**How to complete this task**
For the entries that follow, restate word for word the line containing "down, by construction", the line containing "open Set MeasureTheory", and every line that lies between them.

**Entries provided**
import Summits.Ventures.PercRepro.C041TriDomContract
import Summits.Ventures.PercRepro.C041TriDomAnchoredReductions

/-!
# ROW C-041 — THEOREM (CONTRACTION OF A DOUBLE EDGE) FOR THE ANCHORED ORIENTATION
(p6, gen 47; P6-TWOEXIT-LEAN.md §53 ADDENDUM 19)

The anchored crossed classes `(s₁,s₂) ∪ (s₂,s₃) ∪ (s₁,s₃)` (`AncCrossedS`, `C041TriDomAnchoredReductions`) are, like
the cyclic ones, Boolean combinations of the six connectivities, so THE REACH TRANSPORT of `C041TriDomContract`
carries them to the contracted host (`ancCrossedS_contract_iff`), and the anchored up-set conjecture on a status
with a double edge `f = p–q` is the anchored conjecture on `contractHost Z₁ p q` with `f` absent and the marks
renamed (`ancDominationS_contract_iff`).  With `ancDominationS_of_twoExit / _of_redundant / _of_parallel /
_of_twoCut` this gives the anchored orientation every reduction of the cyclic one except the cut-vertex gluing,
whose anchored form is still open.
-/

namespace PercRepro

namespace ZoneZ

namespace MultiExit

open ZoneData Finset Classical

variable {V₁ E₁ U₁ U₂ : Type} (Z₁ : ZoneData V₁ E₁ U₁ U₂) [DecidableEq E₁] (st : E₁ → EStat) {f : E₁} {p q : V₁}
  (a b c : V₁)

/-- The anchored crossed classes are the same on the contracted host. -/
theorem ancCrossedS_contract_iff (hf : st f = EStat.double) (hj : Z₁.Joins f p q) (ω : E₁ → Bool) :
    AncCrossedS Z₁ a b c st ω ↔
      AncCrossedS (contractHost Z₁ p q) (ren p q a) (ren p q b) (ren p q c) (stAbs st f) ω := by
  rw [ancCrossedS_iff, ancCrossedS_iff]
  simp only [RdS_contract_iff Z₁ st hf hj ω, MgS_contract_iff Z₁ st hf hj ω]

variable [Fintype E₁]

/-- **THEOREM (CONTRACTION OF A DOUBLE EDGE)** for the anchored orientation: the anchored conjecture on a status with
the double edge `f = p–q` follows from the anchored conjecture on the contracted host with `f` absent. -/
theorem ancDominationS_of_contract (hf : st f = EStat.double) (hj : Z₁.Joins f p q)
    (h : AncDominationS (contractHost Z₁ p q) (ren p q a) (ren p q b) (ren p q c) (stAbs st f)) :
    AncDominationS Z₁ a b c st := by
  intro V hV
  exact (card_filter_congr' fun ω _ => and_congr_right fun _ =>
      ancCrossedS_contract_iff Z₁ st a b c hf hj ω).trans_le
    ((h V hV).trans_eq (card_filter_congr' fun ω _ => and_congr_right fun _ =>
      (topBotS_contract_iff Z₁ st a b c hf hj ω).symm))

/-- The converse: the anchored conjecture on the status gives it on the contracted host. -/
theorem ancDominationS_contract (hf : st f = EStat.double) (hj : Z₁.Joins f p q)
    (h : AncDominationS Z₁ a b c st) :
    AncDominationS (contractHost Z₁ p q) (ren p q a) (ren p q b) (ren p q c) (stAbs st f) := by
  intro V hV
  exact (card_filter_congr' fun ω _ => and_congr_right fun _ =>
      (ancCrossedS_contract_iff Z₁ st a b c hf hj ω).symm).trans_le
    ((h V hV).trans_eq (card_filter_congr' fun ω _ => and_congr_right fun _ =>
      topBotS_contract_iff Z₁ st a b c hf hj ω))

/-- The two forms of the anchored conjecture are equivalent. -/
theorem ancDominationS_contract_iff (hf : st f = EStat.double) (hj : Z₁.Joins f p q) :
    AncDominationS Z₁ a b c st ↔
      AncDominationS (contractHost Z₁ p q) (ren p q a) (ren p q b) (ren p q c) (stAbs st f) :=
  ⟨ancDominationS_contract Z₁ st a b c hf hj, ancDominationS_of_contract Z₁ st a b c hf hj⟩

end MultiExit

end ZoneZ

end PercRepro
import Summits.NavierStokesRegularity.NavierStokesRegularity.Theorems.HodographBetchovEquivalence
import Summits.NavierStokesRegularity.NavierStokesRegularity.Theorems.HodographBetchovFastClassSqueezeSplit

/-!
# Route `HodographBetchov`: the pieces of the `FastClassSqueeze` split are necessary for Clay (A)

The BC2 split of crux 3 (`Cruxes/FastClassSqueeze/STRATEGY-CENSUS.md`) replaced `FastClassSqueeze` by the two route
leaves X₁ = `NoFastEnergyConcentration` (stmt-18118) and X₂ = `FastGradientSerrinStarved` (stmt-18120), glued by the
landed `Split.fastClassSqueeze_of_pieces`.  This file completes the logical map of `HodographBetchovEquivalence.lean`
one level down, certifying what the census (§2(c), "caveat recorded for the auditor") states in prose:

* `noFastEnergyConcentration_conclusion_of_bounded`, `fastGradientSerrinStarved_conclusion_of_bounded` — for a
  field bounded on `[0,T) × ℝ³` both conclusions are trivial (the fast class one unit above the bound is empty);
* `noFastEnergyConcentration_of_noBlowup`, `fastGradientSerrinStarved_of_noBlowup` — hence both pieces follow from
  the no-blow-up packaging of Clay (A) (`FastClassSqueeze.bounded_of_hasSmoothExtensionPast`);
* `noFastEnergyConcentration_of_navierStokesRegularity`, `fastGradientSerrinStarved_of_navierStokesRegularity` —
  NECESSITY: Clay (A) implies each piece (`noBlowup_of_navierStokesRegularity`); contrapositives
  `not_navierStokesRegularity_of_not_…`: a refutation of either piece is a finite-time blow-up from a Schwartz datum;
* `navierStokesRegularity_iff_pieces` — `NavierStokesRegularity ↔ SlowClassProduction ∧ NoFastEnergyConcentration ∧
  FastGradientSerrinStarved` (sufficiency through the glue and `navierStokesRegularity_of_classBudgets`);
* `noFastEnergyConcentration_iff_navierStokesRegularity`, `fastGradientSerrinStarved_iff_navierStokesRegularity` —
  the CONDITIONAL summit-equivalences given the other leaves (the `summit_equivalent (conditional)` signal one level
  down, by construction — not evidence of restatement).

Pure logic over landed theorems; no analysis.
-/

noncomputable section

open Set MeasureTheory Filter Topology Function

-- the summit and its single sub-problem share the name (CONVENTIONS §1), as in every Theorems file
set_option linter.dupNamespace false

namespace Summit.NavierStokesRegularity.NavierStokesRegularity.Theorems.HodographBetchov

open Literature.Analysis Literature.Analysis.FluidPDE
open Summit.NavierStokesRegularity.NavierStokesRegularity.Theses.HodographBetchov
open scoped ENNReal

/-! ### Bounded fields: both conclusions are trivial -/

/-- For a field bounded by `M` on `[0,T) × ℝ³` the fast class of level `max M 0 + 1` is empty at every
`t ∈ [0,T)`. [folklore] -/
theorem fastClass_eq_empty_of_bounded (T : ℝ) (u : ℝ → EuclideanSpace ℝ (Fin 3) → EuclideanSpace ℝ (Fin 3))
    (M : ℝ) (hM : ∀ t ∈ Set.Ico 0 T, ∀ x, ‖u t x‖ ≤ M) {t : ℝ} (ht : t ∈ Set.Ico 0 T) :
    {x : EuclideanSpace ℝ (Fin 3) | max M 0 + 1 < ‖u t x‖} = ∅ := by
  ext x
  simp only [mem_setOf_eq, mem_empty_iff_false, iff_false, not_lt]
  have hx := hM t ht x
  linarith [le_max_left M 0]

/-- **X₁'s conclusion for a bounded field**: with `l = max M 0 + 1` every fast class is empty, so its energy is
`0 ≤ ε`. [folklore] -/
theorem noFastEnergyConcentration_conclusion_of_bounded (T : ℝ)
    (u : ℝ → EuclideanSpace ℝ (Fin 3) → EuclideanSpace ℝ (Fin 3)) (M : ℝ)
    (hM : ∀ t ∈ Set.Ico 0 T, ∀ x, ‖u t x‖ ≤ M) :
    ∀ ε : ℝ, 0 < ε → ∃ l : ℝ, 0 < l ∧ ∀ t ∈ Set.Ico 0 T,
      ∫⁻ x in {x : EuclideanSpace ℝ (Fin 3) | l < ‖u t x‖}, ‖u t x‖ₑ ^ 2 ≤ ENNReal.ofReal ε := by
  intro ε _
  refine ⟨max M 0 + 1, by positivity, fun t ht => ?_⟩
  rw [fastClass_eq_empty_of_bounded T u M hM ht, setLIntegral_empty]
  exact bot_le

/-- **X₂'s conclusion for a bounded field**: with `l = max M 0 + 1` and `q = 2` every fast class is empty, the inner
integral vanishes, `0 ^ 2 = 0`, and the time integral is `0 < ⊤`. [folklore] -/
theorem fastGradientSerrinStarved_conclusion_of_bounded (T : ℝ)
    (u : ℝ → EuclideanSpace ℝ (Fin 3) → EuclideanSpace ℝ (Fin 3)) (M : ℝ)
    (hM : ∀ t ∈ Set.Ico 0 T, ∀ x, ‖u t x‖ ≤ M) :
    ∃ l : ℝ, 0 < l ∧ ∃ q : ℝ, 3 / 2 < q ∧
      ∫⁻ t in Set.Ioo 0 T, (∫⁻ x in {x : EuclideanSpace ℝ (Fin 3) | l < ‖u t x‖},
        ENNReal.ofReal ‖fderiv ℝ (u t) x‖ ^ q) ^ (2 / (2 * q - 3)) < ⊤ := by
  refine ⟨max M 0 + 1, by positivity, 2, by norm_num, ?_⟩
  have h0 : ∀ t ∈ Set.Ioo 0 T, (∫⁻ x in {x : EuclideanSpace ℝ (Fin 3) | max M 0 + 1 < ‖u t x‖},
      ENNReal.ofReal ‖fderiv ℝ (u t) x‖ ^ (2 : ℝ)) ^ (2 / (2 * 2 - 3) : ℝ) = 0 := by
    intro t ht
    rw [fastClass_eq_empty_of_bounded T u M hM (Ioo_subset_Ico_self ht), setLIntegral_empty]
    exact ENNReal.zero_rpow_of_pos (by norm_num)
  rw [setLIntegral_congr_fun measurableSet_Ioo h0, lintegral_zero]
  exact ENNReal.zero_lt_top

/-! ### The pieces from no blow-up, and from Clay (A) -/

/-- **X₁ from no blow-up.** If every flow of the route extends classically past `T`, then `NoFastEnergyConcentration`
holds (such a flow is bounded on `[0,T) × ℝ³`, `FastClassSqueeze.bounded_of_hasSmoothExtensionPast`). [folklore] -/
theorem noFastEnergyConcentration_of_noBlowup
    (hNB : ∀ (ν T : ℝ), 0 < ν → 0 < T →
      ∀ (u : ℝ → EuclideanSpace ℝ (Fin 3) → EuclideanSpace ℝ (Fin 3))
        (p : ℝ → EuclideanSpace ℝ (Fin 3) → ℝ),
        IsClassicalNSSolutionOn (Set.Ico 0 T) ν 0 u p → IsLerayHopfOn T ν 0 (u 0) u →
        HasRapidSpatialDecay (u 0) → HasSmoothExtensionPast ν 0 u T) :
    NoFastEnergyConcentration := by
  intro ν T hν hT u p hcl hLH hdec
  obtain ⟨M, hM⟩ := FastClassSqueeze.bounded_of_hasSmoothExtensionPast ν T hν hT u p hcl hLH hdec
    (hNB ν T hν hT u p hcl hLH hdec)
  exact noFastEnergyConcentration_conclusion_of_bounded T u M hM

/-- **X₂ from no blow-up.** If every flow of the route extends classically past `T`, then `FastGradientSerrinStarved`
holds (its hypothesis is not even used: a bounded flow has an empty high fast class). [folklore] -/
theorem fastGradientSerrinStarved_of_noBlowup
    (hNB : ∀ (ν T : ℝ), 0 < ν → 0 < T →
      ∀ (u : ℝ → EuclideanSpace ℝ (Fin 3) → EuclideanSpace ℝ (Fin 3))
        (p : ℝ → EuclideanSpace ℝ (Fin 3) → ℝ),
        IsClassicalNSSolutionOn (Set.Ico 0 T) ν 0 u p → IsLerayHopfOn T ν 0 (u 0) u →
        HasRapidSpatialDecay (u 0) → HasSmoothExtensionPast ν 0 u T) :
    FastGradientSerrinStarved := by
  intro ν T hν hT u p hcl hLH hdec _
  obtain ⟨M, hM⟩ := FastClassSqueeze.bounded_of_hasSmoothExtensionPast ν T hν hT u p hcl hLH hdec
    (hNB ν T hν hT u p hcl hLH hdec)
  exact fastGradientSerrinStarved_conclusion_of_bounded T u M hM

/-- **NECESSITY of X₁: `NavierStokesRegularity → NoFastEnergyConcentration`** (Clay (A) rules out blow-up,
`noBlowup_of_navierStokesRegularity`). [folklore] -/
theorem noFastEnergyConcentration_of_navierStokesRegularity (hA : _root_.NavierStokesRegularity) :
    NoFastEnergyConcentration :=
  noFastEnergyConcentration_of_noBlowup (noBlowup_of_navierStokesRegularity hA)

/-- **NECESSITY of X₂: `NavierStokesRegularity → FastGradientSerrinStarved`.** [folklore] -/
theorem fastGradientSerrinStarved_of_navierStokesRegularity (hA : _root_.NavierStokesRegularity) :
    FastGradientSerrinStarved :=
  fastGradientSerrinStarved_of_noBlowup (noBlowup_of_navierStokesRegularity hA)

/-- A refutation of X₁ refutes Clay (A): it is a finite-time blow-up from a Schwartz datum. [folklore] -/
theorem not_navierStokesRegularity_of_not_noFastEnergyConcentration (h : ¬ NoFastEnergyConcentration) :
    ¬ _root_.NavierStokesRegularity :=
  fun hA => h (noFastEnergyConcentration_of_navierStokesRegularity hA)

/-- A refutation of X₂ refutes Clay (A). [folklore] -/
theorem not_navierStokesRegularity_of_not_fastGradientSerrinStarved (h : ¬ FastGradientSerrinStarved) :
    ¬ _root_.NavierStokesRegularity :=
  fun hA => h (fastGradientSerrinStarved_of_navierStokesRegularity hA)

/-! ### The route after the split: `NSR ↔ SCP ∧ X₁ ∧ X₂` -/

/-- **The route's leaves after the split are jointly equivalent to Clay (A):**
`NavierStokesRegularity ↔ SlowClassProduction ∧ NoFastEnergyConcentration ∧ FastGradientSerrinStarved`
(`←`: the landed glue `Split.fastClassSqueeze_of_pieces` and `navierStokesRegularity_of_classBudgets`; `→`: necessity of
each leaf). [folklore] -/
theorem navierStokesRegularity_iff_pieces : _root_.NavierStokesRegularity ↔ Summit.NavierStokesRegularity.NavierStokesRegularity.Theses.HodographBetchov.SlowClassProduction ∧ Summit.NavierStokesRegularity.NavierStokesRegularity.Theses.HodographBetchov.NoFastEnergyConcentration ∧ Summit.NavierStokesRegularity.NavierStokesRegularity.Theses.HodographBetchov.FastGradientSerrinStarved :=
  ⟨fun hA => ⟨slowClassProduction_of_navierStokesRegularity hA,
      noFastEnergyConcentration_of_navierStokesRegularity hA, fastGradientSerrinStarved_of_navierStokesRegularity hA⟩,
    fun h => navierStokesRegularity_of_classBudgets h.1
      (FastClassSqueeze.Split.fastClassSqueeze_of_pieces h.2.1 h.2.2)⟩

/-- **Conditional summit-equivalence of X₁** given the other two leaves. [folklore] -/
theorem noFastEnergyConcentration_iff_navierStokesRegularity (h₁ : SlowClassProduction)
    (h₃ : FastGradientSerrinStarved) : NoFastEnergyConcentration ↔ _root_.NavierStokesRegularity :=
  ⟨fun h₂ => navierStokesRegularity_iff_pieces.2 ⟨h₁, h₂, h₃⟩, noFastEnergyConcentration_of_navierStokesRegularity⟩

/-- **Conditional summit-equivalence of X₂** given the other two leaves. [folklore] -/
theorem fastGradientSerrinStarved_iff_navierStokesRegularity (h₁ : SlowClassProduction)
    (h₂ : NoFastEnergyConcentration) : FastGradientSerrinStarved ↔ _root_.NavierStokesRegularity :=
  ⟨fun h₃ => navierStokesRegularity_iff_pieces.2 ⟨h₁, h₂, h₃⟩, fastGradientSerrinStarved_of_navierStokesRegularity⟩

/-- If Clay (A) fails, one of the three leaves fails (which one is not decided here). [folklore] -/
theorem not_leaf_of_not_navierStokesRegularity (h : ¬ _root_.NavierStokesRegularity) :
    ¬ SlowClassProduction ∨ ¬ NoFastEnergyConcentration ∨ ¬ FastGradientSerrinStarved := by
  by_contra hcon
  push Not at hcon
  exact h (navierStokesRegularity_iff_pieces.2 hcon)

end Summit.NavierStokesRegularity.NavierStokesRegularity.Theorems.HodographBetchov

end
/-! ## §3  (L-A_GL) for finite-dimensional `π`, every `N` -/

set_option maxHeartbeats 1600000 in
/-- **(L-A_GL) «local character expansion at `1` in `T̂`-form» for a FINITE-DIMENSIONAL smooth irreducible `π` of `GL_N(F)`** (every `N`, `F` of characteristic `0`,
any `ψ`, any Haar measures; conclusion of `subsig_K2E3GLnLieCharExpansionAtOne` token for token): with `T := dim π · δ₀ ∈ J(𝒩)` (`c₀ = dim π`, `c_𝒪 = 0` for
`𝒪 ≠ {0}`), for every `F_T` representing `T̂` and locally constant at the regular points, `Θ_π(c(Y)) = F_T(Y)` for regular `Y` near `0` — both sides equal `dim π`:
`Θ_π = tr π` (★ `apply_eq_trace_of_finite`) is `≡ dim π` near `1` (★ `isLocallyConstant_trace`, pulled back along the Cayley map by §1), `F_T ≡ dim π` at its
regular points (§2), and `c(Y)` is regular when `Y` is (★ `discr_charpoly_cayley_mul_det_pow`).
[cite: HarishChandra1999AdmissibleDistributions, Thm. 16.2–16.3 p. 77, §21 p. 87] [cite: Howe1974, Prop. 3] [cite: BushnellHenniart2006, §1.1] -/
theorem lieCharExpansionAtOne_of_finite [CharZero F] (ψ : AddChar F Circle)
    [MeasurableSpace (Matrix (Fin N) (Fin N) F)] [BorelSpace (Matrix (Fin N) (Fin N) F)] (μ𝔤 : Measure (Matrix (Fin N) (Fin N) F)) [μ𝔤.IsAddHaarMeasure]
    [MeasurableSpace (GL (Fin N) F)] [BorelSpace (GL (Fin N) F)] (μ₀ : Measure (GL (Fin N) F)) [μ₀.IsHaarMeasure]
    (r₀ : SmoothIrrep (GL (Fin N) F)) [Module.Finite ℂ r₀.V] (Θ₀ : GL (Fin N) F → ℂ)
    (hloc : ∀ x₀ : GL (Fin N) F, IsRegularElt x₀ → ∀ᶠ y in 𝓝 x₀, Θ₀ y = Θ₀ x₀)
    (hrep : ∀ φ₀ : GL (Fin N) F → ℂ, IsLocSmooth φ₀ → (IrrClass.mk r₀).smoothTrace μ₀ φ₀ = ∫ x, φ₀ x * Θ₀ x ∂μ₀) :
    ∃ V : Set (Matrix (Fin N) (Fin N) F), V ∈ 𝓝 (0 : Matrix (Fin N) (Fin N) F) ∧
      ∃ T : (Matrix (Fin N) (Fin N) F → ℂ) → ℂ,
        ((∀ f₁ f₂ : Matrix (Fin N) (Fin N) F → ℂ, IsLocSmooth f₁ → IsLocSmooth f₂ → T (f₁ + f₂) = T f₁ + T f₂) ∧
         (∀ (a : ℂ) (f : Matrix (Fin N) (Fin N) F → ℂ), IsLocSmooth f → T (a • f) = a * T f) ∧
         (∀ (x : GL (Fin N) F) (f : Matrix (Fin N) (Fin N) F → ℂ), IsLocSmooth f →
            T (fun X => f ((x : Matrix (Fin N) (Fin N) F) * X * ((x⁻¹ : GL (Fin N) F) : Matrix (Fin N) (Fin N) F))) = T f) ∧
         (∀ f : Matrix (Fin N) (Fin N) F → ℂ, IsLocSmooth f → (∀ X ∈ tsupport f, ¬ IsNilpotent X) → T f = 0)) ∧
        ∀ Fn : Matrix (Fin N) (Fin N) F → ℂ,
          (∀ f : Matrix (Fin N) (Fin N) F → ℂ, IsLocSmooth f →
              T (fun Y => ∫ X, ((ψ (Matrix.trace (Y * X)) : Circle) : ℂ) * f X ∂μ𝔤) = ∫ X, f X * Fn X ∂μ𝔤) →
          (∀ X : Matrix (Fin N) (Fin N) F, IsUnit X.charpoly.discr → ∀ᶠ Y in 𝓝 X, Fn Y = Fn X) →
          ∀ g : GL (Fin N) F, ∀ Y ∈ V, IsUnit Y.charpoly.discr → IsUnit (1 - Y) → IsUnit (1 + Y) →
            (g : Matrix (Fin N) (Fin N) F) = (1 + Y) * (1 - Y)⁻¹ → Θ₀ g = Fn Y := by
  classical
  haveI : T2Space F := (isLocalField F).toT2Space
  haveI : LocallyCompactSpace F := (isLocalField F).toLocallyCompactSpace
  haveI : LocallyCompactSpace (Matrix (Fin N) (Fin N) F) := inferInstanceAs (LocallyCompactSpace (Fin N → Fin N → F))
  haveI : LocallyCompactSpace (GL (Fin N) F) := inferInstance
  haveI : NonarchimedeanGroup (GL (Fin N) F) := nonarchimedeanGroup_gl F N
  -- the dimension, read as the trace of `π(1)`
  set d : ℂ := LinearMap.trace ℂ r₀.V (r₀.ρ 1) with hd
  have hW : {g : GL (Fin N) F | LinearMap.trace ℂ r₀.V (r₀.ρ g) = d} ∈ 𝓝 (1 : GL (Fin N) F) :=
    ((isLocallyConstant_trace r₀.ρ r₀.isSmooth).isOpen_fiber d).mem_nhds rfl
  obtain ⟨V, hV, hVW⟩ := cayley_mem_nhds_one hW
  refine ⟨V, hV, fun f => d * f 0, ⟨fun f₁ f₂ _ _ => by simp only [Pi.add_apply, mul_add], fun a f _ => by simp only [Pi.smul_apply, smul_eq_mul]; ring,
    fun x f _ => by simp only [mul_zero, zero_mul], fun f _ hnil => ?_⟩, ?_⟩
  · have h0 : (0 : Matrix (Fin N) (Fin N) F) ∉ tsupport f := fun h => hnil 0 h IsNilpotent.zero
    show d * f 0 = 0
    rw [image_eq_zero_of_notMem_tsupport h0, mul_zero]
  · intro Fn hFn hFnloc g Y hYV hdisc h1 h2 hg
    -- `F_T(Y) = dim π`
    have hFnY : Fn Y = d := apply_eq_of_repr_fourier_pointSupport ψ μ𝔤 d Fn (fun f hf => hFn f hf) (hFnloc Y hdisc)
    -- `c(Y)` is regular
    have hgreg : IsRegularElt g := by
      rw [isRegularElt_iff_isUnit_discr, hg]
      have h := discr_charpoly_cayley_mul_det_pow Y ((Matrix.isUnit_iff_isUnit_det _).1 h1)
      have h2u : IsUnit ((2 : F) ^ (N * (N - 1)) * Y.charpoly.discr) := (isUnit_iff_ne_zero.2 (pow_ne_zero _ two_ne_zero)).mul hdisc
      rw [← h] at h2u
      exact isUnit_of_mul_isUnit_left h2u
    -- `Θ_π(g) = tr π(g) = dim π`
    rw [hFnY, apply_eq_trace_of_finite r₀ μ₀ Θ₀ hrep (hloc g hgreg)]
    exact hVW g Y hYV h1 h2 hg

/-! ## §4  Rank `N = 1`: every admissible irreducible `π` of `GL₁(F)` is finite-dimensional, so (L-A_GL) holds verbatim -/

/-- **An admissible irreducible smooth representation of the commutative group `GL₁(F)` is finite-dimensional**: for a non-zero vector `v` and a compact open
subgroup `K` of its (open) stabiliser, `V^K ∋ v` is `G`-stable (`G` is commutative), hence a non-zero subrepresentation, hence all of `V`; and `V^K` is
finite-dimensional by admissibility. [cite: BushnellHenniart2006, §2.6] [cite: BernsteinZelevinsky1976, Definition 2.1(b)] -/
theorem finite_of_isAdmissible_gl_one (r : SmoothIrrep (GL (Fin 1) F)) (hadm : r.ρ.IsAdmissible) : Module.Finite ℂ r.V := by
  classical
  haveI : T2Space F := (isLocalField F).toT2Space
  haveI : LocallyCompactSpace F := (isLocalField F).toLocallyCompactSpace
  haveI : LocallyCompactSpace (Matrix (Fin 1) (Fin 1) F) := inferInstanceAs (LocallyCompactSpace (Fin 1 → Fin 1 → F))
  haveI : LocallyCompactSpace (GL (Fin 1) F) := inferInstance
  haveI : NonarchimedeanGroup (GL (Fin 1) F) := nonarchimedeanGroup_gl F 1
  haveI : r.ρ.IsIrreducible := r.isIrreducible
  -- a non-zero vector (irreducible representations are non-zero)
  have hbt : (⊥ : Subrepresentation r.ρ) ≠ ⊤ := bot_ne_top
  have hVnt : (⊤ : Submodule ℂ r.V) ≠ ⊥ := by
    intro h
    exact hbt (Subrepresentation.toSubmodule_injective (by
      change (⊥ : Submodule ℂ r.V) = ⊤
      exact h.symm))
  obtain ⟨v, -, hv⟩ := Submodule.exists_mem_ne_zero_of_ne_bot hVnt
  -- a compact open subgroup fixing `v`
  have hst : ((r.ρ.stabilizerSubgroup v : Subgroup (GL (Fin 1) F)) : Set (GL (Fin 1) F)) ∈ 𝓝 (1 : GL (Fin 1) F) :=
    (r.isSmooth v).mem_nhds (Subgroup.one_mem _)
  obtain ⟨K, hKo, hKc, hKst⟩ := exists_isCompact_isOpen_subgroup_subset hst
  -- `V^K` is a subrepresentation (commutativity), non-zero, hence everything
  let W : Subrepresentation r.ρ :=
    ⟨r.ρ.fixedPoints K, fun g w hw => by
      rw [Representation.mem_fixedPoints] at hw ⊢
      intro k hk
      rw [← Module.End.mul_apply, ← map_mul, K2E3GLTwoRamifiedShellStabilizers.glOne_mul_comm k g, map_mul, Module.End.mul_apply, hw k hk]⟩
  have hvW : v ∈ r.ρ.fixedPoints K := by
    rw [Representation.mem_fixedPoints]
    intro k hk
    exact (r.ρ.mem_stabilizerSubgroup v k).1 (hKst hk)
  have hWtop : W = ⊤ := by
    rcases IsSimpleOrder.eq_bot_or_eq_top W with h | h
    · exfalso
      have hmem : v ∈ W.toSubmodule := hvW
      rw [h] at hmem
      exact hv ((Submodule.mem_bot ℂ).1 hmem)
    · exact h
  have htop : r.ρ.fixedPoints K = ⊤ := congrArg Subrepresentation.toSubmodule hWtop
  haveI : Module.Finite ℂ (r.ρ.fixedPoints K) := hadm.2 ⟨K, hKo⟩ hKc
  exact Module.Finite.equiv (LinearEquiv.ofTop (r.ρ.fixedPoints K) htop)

**Exercise result**
  down, by construction — not evidence of restatement).

Pure logic over landed theorems; no analysis.
-/

noncomputable section

open Set MeasureTheory Filter Topology Function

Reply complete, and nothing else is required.